La misión de Bergson en España tuvo lugar en la primavera de 1916. El gobierno francés, preocupado por la opinión española ante la Gran Guerra, decidió enviar a España a algunos miembros del Instituto de Francia para que pronunciasen varias conferencias y sobre todo para que se entrevistasen con personas influyentes de la nación, a fin de que éstas se hicieran una idea más justa de lo que representaba la postura de Francia en la guerra. Así, la noche del 30 de Abril de 1916 llegaron en tren a Madrid Pierre Imbart de la Tour, miembro de la Academia de Ciencias Morales, Edmond Perrier, presidente de la Academia de Ciencias, Charles Widor, secretario perpetuo de la Academia de Bellas Artes, y Henri Bergson, de la Academia Francesa.2

Los periódicos madrileños de la época dan buen testimonio del interés que despertó en la capital de España la llegada de estos académicos franceses, haciéndose eco también de las conferencias que pronunciaron y de las entrevistas que mantuvieron con diversos ministros del gobierno español, así como de la audiencia en que fueron recibidos por el rey Alfonso XIII. Su visita a Madrid duró poco más de una semana, siguiendo luego rápido viaje a Sevilla antes de regresar a París.

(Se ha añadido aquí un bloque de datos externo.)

import Literature.RingTheory.LocalCohomology.CechTwoOutOfThree
import Literature.RingTheory.LocalCohomology.CechDepthConverse
import Literature.RingTheory.LocalCohomology.CechBaseChange
import HarnessLib

/-!
# Vanishing of Čech local cohomology below a given degree: the predicate and its calculus

Topic `Literature/RingTheory/LocalCohomology`, sequel of `CechDepth.lean`, `CechDepthConverse.lean`,
`CechTwoOutOfThree.lean`, `CechBaseChange.lean`. Those files phrase "`Hⁱ_{(y)}(M) = 0` for all
`i < n`" as three elementwise clauses on the extended Čech complex
`0 → M → ∏ M_{y_i} → ∏ M_{y_iy_j} → ⋯` (injectivity of the augmentation, cocycles of `Č⁰` come from
`M`, cocycles of `Č^{q+1}` are coboundaries). This file packages the three clauses into ONE predicate
`CechVanishBelow y M n` and records its calculus, so that the sequels (the Cohen–Macaulayness of
Kawasaki's blow-ups, Česnavičius 2021 Thm. 3.13 = Kawasaki 2000 Thm. 4.1) can manipulate local
cohomology vanishing as a single hypothesis:

* monotonicity, the trivial module, products, invariance under linear isomorphisms
  (`CechVanishBelow.of_equiv`) and under change of rings (`cechVanishBelow_yB_iff`, from
  `cechObjBaseChange`);
* the two-out-of-three transfers along a short exact sequence `0 → M' → M → M'' → 0`
  (`CechVanishBelow.mid/left/right`, wrapping `CechTwoOutOfThree.lean`);
* vanishing in ALL degrees when some `r ∈ √(y)` acts bijectively on `M`
  (`CechVanishBelow.of_smul_bijective`: the classes are `r`-power torsion, `CechDepth.lean`);
* peeling a regular element `x ∈ √(y)` off: `M/xM` below `n` gives `M` below `n + 1`
  (`CechVanishBelow.of_quotSMulTop`) and conversely (`CechVanishBelow.quotSMulTop`, no membership
  needed) — SGA 2 III 3.3;
* the bridge with weakly regular sequences for finitely generated modules over Noetherian rings
  (`CechVanishBelow.of_isWeaklyRegular`, `CechVanishBelow.exists_isWeaklyRegular`) and hence the
  independence of the predicate from the chosen generators of the ideal up to radical
  (`CechVanishBelow.of_span_le_radical`).

Everything is proved; no definitions beyond the predicate, no named facts.

## References

* [Grothendieck1968SGA2] A. Grothendieck, SGA 2, Exp. II–III (Prop. III.3.3), arXiv:math/0511279.
* [Eisenbud2005] D. Eisenbud, *The Geometry of Syzygies*, GTM 229, App. 1, Thm. A1.3, Prop. A1.16.
* [Cesnavicius2021] K. Česnavičius, *Macaulayfication of Noetherian schemes*, Duke Math. J. 170
  (2021), proof of Thm. 3.13 (where these manipulations are used).
-/

noncomputable section

universe u

namespace Literature.RingTheory.LocalCohomology

open RingTheory.Sequence Pointwise

variable {R : Type u} [CommRing R] {s : ℕ} (y : Fin s → R) (M : Type u) [AddCommGroup M]
  [Module R M]

/-- **`Hⁱ_{(y)}(M) = 0` for all `i < n`**, in the three-clause Čech form of `CechDepth.lean`:
the augmentation `M → Č⁰(y;M)` is injective (if `0 < n`), every cocycle of `Č⁰` comes from `M`
(if `1 < n`), and every cocycle of `Č^{q+1}` is a coboundary (if `q + 2 < n`).
[cite: Grothendieck1968SGA2, Exp. III Prop. 3.3] -/
def CechVanishBelow (n : ℕ) : Prop :=
  (0 < n → ∀ m : M, cechAug y M m = 0 → m = 0) ∧
  (1 < n → ∀ c : CechObj y M 0, dC 0 c = 0 → ∃ m : M, cechAug y M m = c) ∧
  (∀ q : ℕ, q + 2 < n → ∀ c : CechObj y M (q + 1), dC (q + 1) c = 0 →
    ∃ b : CechObj y M q, dC q b = c)

namespace CechVanishBelow

variable {y M}

/-- Nothing is required below `0`. [folklore] -/
theorem zero : CechVanishBelow y M 0 :=
  ⟨fun h => absurd h (lt_irrefl 0), fun h => absurd h (by omega), fun q h => absurd h (by omega)⟩

/-- Monotonicity in the bound. [folklore] -/
theorem mono {n n' : ℕ} (h : n ≤ n') (hv : CechVanishBelow y M n') : CechVanishBelow y M n :=
  ⟨fun hn => hv.1 (lt_of_lt_of_le hn h), fun hn => hv.2.1 (lt_of_lt_of_le hn h),
    fun q hq => hv.2.2 q (lt_of_lt_of_le hq h)⟩

/-- The degree-`0` clause. [folklore] -/
theorem aug_injective {n : ℕ} (hv : CechVanishBelow y M n) (hn : 0 < n) (m : M)
    (hm : cechAug y M m = 0) : m = 0 :=
  hv.1 hn m hm

/-- The degree-`1` clause. [folklore] -/
theorem exact_zero {n : ℕ} (hv : CechVanishBelow y M n) (hn : 1 < n) (c : CechObj y M 0)
    (hc : dC 0 c = 0) : ∃ m : M, cechAug y M m = c :=
  hv.2.1 hn c hc

/-- The clause in degrees `≥ 2`. [folklore] -/
theorem exact_succ {n : ℕ} (hv : CechVanishBelow y M n) (q : ℕ) (hq : q + 2 < n)
    (c : CechObj y M (q + 1)) (hc : dC (q + 1) c = 0) : ∃ b : CechObj y M q, dC q b = c :=
  hv.2.2 q hq c hc

/-- Below `1` only the injectivity of the augmentation is asked. [folklore] -/
theorem one_iff : CechVanishBelow y M 1 ↔ ∀ m : M, cechAug y M m = 0 → m = 0 :=
  ⟨fun h => h.1 one_pos, fun h => ⟨fun _ => h, fun h1 => absurd h1 (lt_irrefl 1),
    fun q hq => absurd hq (by omega)⟩⟩

/-- How to raise the bound by one. [folklore] -/
theorem succ_iff {n : ℕ} : CechVanishBelow y M (n + 1) ↔
    CechVanishBelow y M n ∧
      (n = 0 → ∀ m : M, cechAug y M m = 0 → m = 0) ∧
      (n = 1 → ∀ c : CechObj y M 0, dC 0 c = 0 → ∃ m : M, cechAug y M m = c) ∧
      (∀ q : ℕ, n = q + 2 → ∀ c : CechObj y M (q + 1), dC (q + 1) c = 0 →
        ∃ b : CechObj y M q, dC q b = c) := by
  constructor
  · intro h
    refine ⟨h.mono (Nat.le_succ n), fun hn => h.1 (by omega), fun hn => h.2.1 (by omega),
      fun q hq => h.2.2 q (by omega)⟩
  · rintro ⟨h, h0, h1, h2⟩
    refine ⟨fun _ => ?_, fun hn => ?_, fun q hq => ?_⟩
    · rcases Nat.eq_zero_or_pos n with rfl | hn
      · exact h0 rfl
      · exact h.1 hn
    · rcases Nat.lt_or_ge 1 n with hn' | hn'
      · exact h.2.1 hn'
      · exact h1 (by omega)
    · rcases Nat.lt_or_ge (q + 2) n with hq' | hq'
      · exact h.2.2 q hq'
      · exact h2 q (by omega)

/-! ## Subsingletons, products, isomorphisms -/

section Subsingleton

/-- The localisations of the zero module vanish. [folklore] -/
theorem cechLoc_eq_zero [Subsingleton M] {n : ℕ} (t : Fin n → Fin s) (z : CechLoc y M t) : z = 0 := by
  induction z using LocalizedModule.induction_on with
  | h m k => rw [Subsingleton.elim m 0, LocalizedModule.zero_mk]

/-- The Čech cochains of the zero module vanish. [folklore] -/
theorem cechObj_eq_zero [Subsingleton M] (n : ℕ) (c : CechObj y M n) : c = 0 :=
  funext fun t => cechLoc_eq_zero t (c t)

/-- **The zero module has no local cohomology.** [folklore] -/
theorem of_subsingleton [Subsingleton M] (n : ℕ) : CechVanishBelow y M n :=
  ⟨fun _ m _ => Subsingleton.elim m 0,
    fun _ c _ => ⟨0, by rw [map_zero, cechObj_eq_zero 0 c]⟩,
    fun q _ c _ => ⟨0, by rw [map_zero, cechObj_eq_zero (q + 1) c]⟩⟩

end Subsingleton

section TwoOutOfThree

variable {M' M'' : Type u} [AddCommGroup M'] [Module R M'] [AddCommGroup M''] [Module R M'']
  {φ : M' →ₗ[R] M} {ψ : M →ₗ[R] M''}

/-- **Two out of three, middle term**: along `0 → M' → M → M'' → 0`, `Hⁱ(M') = 0` and
`Hⁱ(M'') = 0` for `i < n` give `Hⁱ(M) = 0` for `i < n`. [cite: Grothendieck1968SGA2, Exp. III 3.3] -/
theorem mid (hφ : Function.Injective φ) (hψ : Function.Surjective ψ) (hex : Function.Exact φ ψ)
    {n : ℕ} (h' : CechVanishBelow y M' n) (h'' : CechVanishBelow y M'' n) :
    CechVanishBelow y M n :=
  ⟨fun hn => cech_exact_mid_aug hφ hex (h'.1 hn) (h''.1 hn),
    fun hn => cech_exact_mid_zero hφ hψ hex (h'.2.1 hn) (h''.2.1 hn),
    fun q hq => cech_exact_mid_succ hφ hψ hex q (h'.2.2 q hq) (h''.2.2 q hq)⟩

/-- **Two out of three, right term**: along `0 → M' → M → M'' → 0`, `Hⁱ(M) = 0` for `i < n` and
`Hⁱ(M') = 0` for `i < n + 1` give `Hⁱ(M'') = 0` for `i < n`.
[cite: Grothendieck1968SGA2, Exp. III 3.3] -/
theorem right (hφ : Function.Injective φ) (hψ : Function.Surjective ψ) (hex : Function.Exact φ ψ)
    {n : ℕ} (h : CechVanishBelow y M n) (h' : CechVanishBelow y M' (n + 1)) :
    CechVanishBelow y M'' n :=
  ⟨fun hn => cech_exact_right_aug hφ hψ hex (h.1 hn) (h'.2.1 (by omega)),
    fun hn => cech_exact_right_zero hφ hψ hex (h.2.1 hn) (h'.2.2 0 (by omega)),
    fun q hq => cech_exact_right_succ hφ hψ hex q (h.2.2 q hq) (h'.2.2 (q + 1) (by omega))⟩

/-- **Two out of three, left term**: along `0 → M' → M → M'' → 0`, `Hⁱ(M'') = 0` for `i < n` and
`Hⁱ(M) = 0` for `i < n + 1` give `Hⁱ(M') = 0` for `i < n + 1`.
[cite: Grothendieck1968SGA2, Exp. III 3.3] -/
theorem left (hφ : Function.Injective φ) (hψ : Function.Surjective ψ) (hex : Function.Exact φ ψ)
    {n : ℕ} (h'' : CechVanishBelow y M'' n) (h : CechVanishBelow y M (n + 1)) :
    CechVanishBelow y M' (n + 1) := by
  refine ⟨fun hn => cech_exact_left_aug hφ (h.1 hn), fun hn => ?_, fun q hq => ?_⟩
  · exact cech_exact_left_zero hφ hex (h''.1 (by omega)) (h.2.1 hn)
  · cases q with
    | zero => exact cech_exact_left_one hφ hψ hex (h''.2.1 (by omega)) (h.2.2 0 hq)
    | succ q => exact cech_exact_left_succ hφ hψ hex q (h''.2.2 q (by omega)) (h.2.2 (q + 1) hq)

/-- **Two out of three, left term, all degrees**: if `Č(y; M)` has no cohomology at all then
`Hⁱ(M') = 0` for `i < n + 1` as soon as `Hⁱ(M'') = 0` for `i < n` (the connecting isomorphisms
`Hⁱ(M'') ≅ Hⁱ⁺¹(M')`, vanishing form). [cite: Grothendieck1968SGA2, Exp. III 3.3] -/
theorem left_of_forall (hφ : Function.Injective φ) (hψ : Function.Surjective ψ)
    (hex : Function.Exact φ ψ) (h : ∀ k, CechVanishBelow y M k) {n : ℕ}
    (h'' : CechVanishBelow y M'' n) : CechVanishBelow y M' (n + 1) :=
  left hφ hψ hex h'' (h (n + 1))

/-- **Two out of three, right term, all degrees**: if `Č(y; M)` has no cohomology at all then
`Hⁱ(M'') = 0` for `i < n` as soon as `Hⁱ(M') = 0` for `i < n + 1`.
[cite: Grothendieck1968SGA2, Exp. III 3.3] -/
theorem right_of_forall (hφ : Function.Injective φ) (hψ : Function.Surjective ψ)
    (hex : Function.Exact φ ψ) (h : ∀ k, CechVanishBelow y M k) {n : ℕ}
    (h' : CechVanishBelow y M' (n + 1)) : CechVanishBelow y M'' n :=
  right hφ hψ hex (h n) h'

end TwoOutOfThree

section Equiv

variable {M' : Type u} [AddCommGroup M'] [Module R M']

/-- `0 → M → M' → 0 → 0` for a linear isomorphism, as an exact pair with the zero map to the zero
module. [folklore] -/
theorem exact_equiv_zero (e : M ≃ₗ[R] M') :
    Function.Exact e.toLinearMap (0 : M' →ₗ[R] PUnit.{u + 1}) := by
  intro m
  simp only [LinearMap.zero_apply, Set.mem_range, true_iff]
  exact ⟨e.symm m, e.apply_symm_apply m⟩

Durante su estancia en Madrid Bergson tuvo ocasión de dirigir la palabra a los estudiantes madrileños el día 1º de Mayo en la Residencia de Estudiantes. El discurso que pronunció en ese lugar fue publicado un año después en su lengua original encabezando la presente obra de García Morente3, y ha quedado incorporado a la recopilación definitiva de los textos sueltos del filósofo.4

Pero las dos conferencias principales de Bergson tuvieron lugar los días 2 y 6 de Mayo en el Ateneo de Madrid. El conferenciante, que fue presentado por Ortega y Gasset, disertó en francés ante un público muy numeroso y entusiasta, tratando en su primera conferencia sobre «El alma humana» y, en la segunda, sobre «La personalidad». Ambas conferencias fueron entonces recogidas taquigráficamente por la revista «España», que en su número del 18 de Mayo de ese mismo año (año II, número 69) ofreció, bajo el título de Dos ideales, un amplio fragmento de la segunda. Poco después, respondiendo al interés de sus lectores, esa misma revista editó en libro aparte las dos conferencias completas5, traducidas por García Morente y precedidas de un largo estudio preliminar de éste, que en sus años de estudiante en París había tenido un frecuente trato personal con Bergson y contaba con su especial aprecio.6 Estas dos conferencias, precedidas de unas páginas sobre las circunstancias que las ocasionaron y seguidas de un apéndice sobre la acogida reservada al filósofo por la prensa de entonces, han reaparecido en español, acompañadas de su retraducción al francés, en el marco de un trabajo titulado Bergson en Espagne7, y han sido asimismo recogidas en los Mélanges de Bergson.8

Fue precisamente la intención de preparar, no sólo a los estudiantes, sino también a un público más amplio interesado por la filosofía, para esta visita de Bergson a Madrid la que llevó a García Morente a dictar en la Residencia de Estudiantes los días inmediatamente anteriores a la llegada del pensador francés —el 27, 28 y 29 de Abril— tres conferencias sobre su filosofía, que pasaron luego a ser los tres capítulos que forman el presente libro. Como oportuno complemento a ellos, se han añadido en esta reedición dos apéndices: el primero incluye la recensión que hizo García Morente de la última obra fundamental de Bergson, Las dos fuentes de la moral y de la religión, aparecida muchos años después, en 1932; el segundo, la bella semblanza del filósofo galo que escribió nuestro autor para una conferencia pronunciada en 1942, un año después de la muerte de aquél, acaecida en París el 4 de Enero de 1941.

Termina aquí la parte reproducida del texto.